George Raft was to have played a role in the film but was unable to do so after he was refused entry into the UK.

A reported £20,000 was spent on legal fees to ensure the script was written in a way to not attract lawsuits.
===Shooting===
The movie was shot entirely on location in early 1967 and contains much period footage of central London, including shots of Marble Arch, Trafalgar Square, Little Venice and Kensal Green. Shots of the gang meeting up prior to the robbery were filmed at Leyton Orient Football Club during a match with Swindon Town. The gang's airfield hideout was filmed at RAF Graveley. Filming occurred at New York Harbor and Arbour Hill Prison in Dublin. The robbery itself was shot to the east of Theddingworth in Leicestershire.

==Reception==
===Box office===
According to producer Michael Deeley the film did "good business" on release. It was not a big hit in the US; Peter Yates called it "very poorly exploited".

===Critical===
The critical response to Robbery over the years was summarised by Peter Elliott in 2014: "Robbery was praised by a number of critics upon its release.... However, time and culture have not been kind to Yates' film, and it has, to a very large extent, been relegated to a footnote in British crime cinema". Beyond critical opinion, the location-shot car chase at the beginning of the film has been very influential. It was seen by Steve McQueen and led him and producer Philip D'Antoni to approve Yates as the director of Bullitt (1968). The car chase in Bullitt has been called "revolutionary" and "one of the most exciting car chases in film history".

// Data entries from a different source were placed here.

/-- **Per-`k` identity on the hard-core event.** Under `(π ⊗ γ)^{⊗k}` (positions a.s. in `Λ` and distinct), for a functional
`Fr` of the superposition which on good superpositions is `(Σᵢ 1_C(qᵢ) h(vᵢ)) (Σⱼ 1_{C'}(qⱼ) e(vⱼ) − b)`, `∫ h dγ = 0 = ∫ h e dγ`,
the `[0, ∞]`-integrals over the hard-core event of the positive parts of `Fr` and `−Fr` coincide (integral zero there). -/
theorem setLIntegral_hardCore_ofReal_eq_neg {k : ℕ} {π γ : Measure V3} [IsProbabilityMeasure π] [IsProbabilityMeasure γ]
    {Λ C C' : Set V3} (hΛ : MeasurableSet Λ) (hC : MeasurableSet C) (hC' : MeasurableSet C')
    (hout : (π.prod γ) (Prod.fst ⁻¹' Λᶜ) = 0) (hfst : ∀ q : V3, (π.prod γ) (Prod.fst ⁻¹' {q}) = 0)
    {h e : V3 → ℝ} (hh : Measurable h) (he : Measurable e) (hhi : Integrable h γ) (hei : Integrable e γ)
    (hhe : Integrable (fun v => h v * e v) γ) (h0 : ∫ v, h v ∂γ = 0) (he0 : ∫ v, h v * e v ∂γ = 0) (b σ : ℝ)
    (Y : PointConfig (V3 × V3)) {Fr : PointConfig (V3 × V3) → ℝ}
    (hFr : ∀ x : Fin k → V3 × V3, (∀ i, (x i).1 ∈ Λ) → (∀ i j, (x i).1 = (x j).1 → i = j) → Fr (superposeIn Λ x Y) =
      (∑ i, C.indicator (1 : V3 → ℝ) (x i).1 * h (x i).2) * ((∑ j, C'.indicator (1 : V3 → ℝ) (x j).1 * e (x j).2) - b)) :
    ∫⁻ x in {x : Fin k → V3 × V3 | HardCoreIn σ Λ (superposeIn Λ x Y)}, ENNReal.ofReal (Fr (superposeIn Λ x Y))
        ∂(Measure.pi fun _ : Fin k => π.prod γ) =
      ∫⁻ x in {x : Fin k → V3 × V3 | HardCoreIn σ Λ (superposeIn Λ x Y)}, ENNReal.ofReal (-Fr (superposeIn Λ x Y))
        ∂(Measure.pi fun _ : Fin k => π.prod γ) := by
  set P : Measure (Fin k → V3 × V3) := Measure.pi fun _ : Fin k => π.prod γ with hP
  set H : Set (Fin k → V3 × V3) := {x | HardCoreIn σ Λ (superposeIn Λ x Y)} with hH
  have hHm : MeasurableSet H := measurableSet_hardCoreIn_superposeIn_left σ hΛ k Y
  set Hq : Set (Fin k → V3) := {q | (∀ i j, i ≠ j → σ ≤ ‖q i - q j‖) ∧ ∀ i, ∀ p ∈ Y, p.1 ∉ Λ → σ ≤ ‖q i - p.1‖} with hHq
  have hgood : ∀ᵐ x ∂P, (∀ i, (x i).1 ∈ Λ) ∧ ∀ i j, (x i).1 = (x j).1 → i = j := ae_pi_positions_good hout hfst k
  -- a.s. the hard core is a function of the positions
  have hHae : ∀ᵐ x ∂P, H.indicator (1 : (Fin k → V3 × V3) → ℝ) x = Hq.indicator 1 (fun l => (x l).1) := by
    filter_upwards [hgood] with x hx
    have hiff : x ∈ H ↔ (fun l => (x l).1) ∈ Hq := hardCoreIn_superposeIn_iff σ Λ hx.1 hx.2 Y
    by_cases hxH : x ∈ H
    · simp only [Set.indicator_of_mem hxH, Set.indicator_of_mem (hiff.1 hxH), Pi.one_apply]
    · simp only [Set.indicator_of_notMem hxH, Set.indicator_of_notMem (fun h' => hxH (hiff.2 h'))]
  -- the generic term `1_H(x) 1_C(qᵢ) 1_D(qⱼ) · h(vᵢ) f(vⱼ)`: integrable, with integral zero
  have hterm : ∀ {f : V3 → ℝ} {D : Set V3}, Measurable f → Integrable f γ → Integrable (fun v => h v * f v) γ →
      ∫ v, h v * f v ∂γ = 0 → MeasurableSet D → ∀ i j : Fin k,
      Integrable (fun x => (H.indicator 1 x * C.indicator (1 : V3 → ℝ) (x i).1 * D.indicator (1 : V3 → ℝ) (x j).1) *
        (h (x i).2 * f (x j).2)) P ∧
      ∫ x, (H.indicator 1 x * C.indicator (1 : V3 → ℝ) (x i).1 * D.indicator (1 : V3 → ℝ) (x j).1) *
        (h (x i).2 * f (x j).2) ∂P = 0 := by
    intro f D hf hfi hhf hf0 hD i j
    refine integrable_integral_posFactor_mul π γ hh hf hhi hfi hhf h0 hf0 i j
      ((((measurable_one.indicator hHm).mul ((measurable_one.indicator hC).comp (measurable_pi_apply i).fst)).mul
        ((measurable_one.indicator hD).comp (measurable_pi_apply j).fst))).aestronglyMeasurable (fun x => ?_)
      (a' := fun q => Hq.indicator 1 q * C.indicator (1 : V3 → ℝ) (q i) * D.indicator (1 : V3 → ℝ) (q j))
      (hHae.mono fun x hx => by simp only [hx])
    have hn1 : ∀ (s : Set (Fin k → V3 × V3)) y, ‖s.indicator (1 : (Fin k → V3 × V3) → ℝ) y‖ ≤ 1 := fun s y =>
      (norm_indicator_le_norm_self _ _).trans (by simp)
    have hn2 : ∀ (s : Set V3) y, ‖s.indicator (1 : V3 → ℝ) y‖ ≤ 1 := fun s y => (norm_indicator_le_norm_self _ _).trans (by simp)
    rw [norm_mul, norm_mul]
    exact mul_le_one₀ (mul_le_one₀ (hn1 _ _) (norm_nonneg _) (hn2 _ _)) (norm_nonneg _) (hn2 _ _)
  -- the explicit product and its expansion on the hard-core event
  set Φ : (Fin k → V3 × V3) → ℝ := fun x =>
    (∑ i, C.indicator (1 : V3 → ℝ) (x i).1 * h (x i).2) * ((∑ j, C'.indicator (1 : V3 → ℝ) (x j).1 * e (x j).2) - b) with hΦ
  set T : Fin k → Fin k → (Fin k → V3 × V3) → ℝ := fun i j x =>
    (H.indicator 1 x * C.indicator (1 : V3 → ℝ) (x i).1 * C'.indicator (1 : V3 → ℝ) (x j).1) * (h (x i).2 * e (x j).2) with hT
  set T' : Fin k → (Fin k → V3 × V3) → ℝ := fun i x =>
    (H.indicator 1 x * C.indicator (1 : V3 → ℝ) (x i).1 * (univ : Set V3).indicator (1 : V3 → ℝ) (x i).1) *
      (h (x i).2 * (fun _ : V3 => b) (x i).2) with hT'
  have hTi : ∀ i j, Integrable (T i j) P ∧ ∫ x, T i j x ∂P = 0 := fun i j => hterm he hei hhe he0 hC' i j
  have hT'i : ∀ i, Integrable (T' i) P ∧ ∫ x, T' i x ∂P = 0 := fun i =>
    hterm measurable_const (integrable_const b) (hhi.mul_const b) (by simp only [integral_mul_const, h0, zero_mul])
      MeasurableSet.univ i i
  have hexp : ∀ x, H.indicator Φ x = ∑ i, ((∑ j, T i j x) - T' i x) := fun x => by
    by_cases hx : x ∈ H
    · simp only [hT, hT', hΦ, Set.indicator_of_mem hx, Set.indicator_of_mem (mem_univ _), Pi.one_apply, one_mul, mul_one]
      rw [Finset.sum_mul]
      refine Finset.sum_congr rfl fun i _ => ?_
      rw [mul_sub, Finset.mul_sum]
      exact congrArg₂ _ (Finset.sum_congr rfl fun j _ => by ring) (by ring)
    · simp [hT, hT', Set.indicator_of_notMem hx]
  have hSi : ∀ i, Integrable (fun x => (∑ j, T i j x) - T' i x) P := fun i =>
    (integrable_finsetSum _ fun j _ => (hTi i j).1).sub' (hT'i i).1
  have hI0 : ∫ x in H, Φ x ∂P = 0 := by
    rw [← integral_indicator hHm]
    simp only [hexp]
    rw [integral_finsetSum _ fun i _ => hSi i]
    refine Finset.sum_eq_zero fun i _ => ?_
    rw [integral_sub (integrable_finsetSum _ fun j _ => (hTi i j).1) (hT'i i).1, integral_finsetSum _ fun j _ => (hTi i j).1,
      (hT'i i).2, Finset.sum_eq_zero fun j _ => (hTi i j).2, sub_zero]
  -- hence the positive and negative parts of `Φ` have the same (finite) integral over `H`, and `Fr ∘ superposeIn =ᵐ Φ`
  have hIH : Integrable Φ (P.restrict H) :=
    (integrable_indicator_iff hHm).1 (by rw [funext hexp]; exact integrable_finsetSum _ fun i _ => hSi i)
  have hA : ∫⁻ x in H, ENNReal.ofReal (Φ x) ∂P ≠ ⊤ := hIH.lintegral_lt_top.ne
  have hB : ∫⁻ x in H, ENNReal.ofReal (-Φ x) ∂P ≠ ⊤ := hIH.neg.lintegral_lt_top.ne
  have hAB : ∫⁻ x in H, ENNReal.ofReal (Φ x) ∂P = ∫⁻ x in H, ENNReal.ofReal (-Φ x) ∂P := by
    have key := integral_eq_lintegral_pos_part_sub_lintegral_neg_part hIH
    rw [hI0] at key
    exact (ENNReal.toReal_eq_toReal_iff' hA hB).1 (by linarith)
  have hFrae : ∀ᵐ x ∂(P.restrict H), Fr (superposeIn Λ x Y) = Φ x := ae_restrict_of_ae (hgood.mono fun x hx => hFr x hx.1 hx.2)
  calc ∫⁻ x in H, ENNReal.ofReal (Fr (superposeIn Λ x Y)) ∂P = ∫⁻ x in H, ENNReal.ofReal (Φ x) ∂P :=
        lintegral_congr_ae (hFrae.mono fun x hx => by simp only [hx])
    _ = ∫⁻ x in H, ENNReal.ofReal (-Φ x) ∂P := hAB
    _ = ∫⁻ x in H, ENNReal.ofReal (-Fr (superposeIn Λ x Y)) ∂P := lintegral_congr_ae (hFrae.mono fun x hx => by simp only [hx])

Variety called the film "a cleverly-spun suspense story with authentic British locale shooting" and added that "the screenplay [...] deliberately puzzles the action and gives inventive and unexpected twists to the plot which add to the overall suspense. Dialog is minimal and used only when absolutely necessary".

The Evening Standard called it "highly entertaining".

Boxoffice reviewed the film as "crisply photographed, immaculately edited and technically absorbing."

Leslie Halliwell said: "Heavy-going fictionalised account of the famous train robbery of 1963; best seen as standard cops and robbers, with some good chase sequences". Filmink called it "terrific" with "Baker at his scowly best".

The Radio Times Guide to Films gave the film 3/5 stars: "Following the Great Train Robbery of 1963, several film projects were announced, but this is the only British production to have got off the ground. It never fulfils the promise of its opening car chase, during which one vehicle mows down a policeman and a procession of schoolchildren. Thereafter, the plotting and execution of the robbery seems rather trite, and the fictitious characters are not half as colourful as the real-life Ronnie Biggs and company. But there is more action towards the end, enough to impress Hollywood, who summoned Peter Yates to direct Bullitt". (However nobody is mown down in the car chase and it was actually that sequence at the start of the film which earned Yates the Bullitt job.)

===Awards===
The film won the best original British screenplay award (for Edward Boyd, Peter Yates, and George Markstein) from the Writers Guild of Great Britain.

==Home media==
Robbery was released on DVD for the first time in 2008. Before this, the only copies in circulation had been from a VHS release in the 1980s.

In August 2015, a remastered version was released on Kino Lorber Blu-ray and DVD, scanned at 2K and fully restored to its original aspect ratio, along with some special features.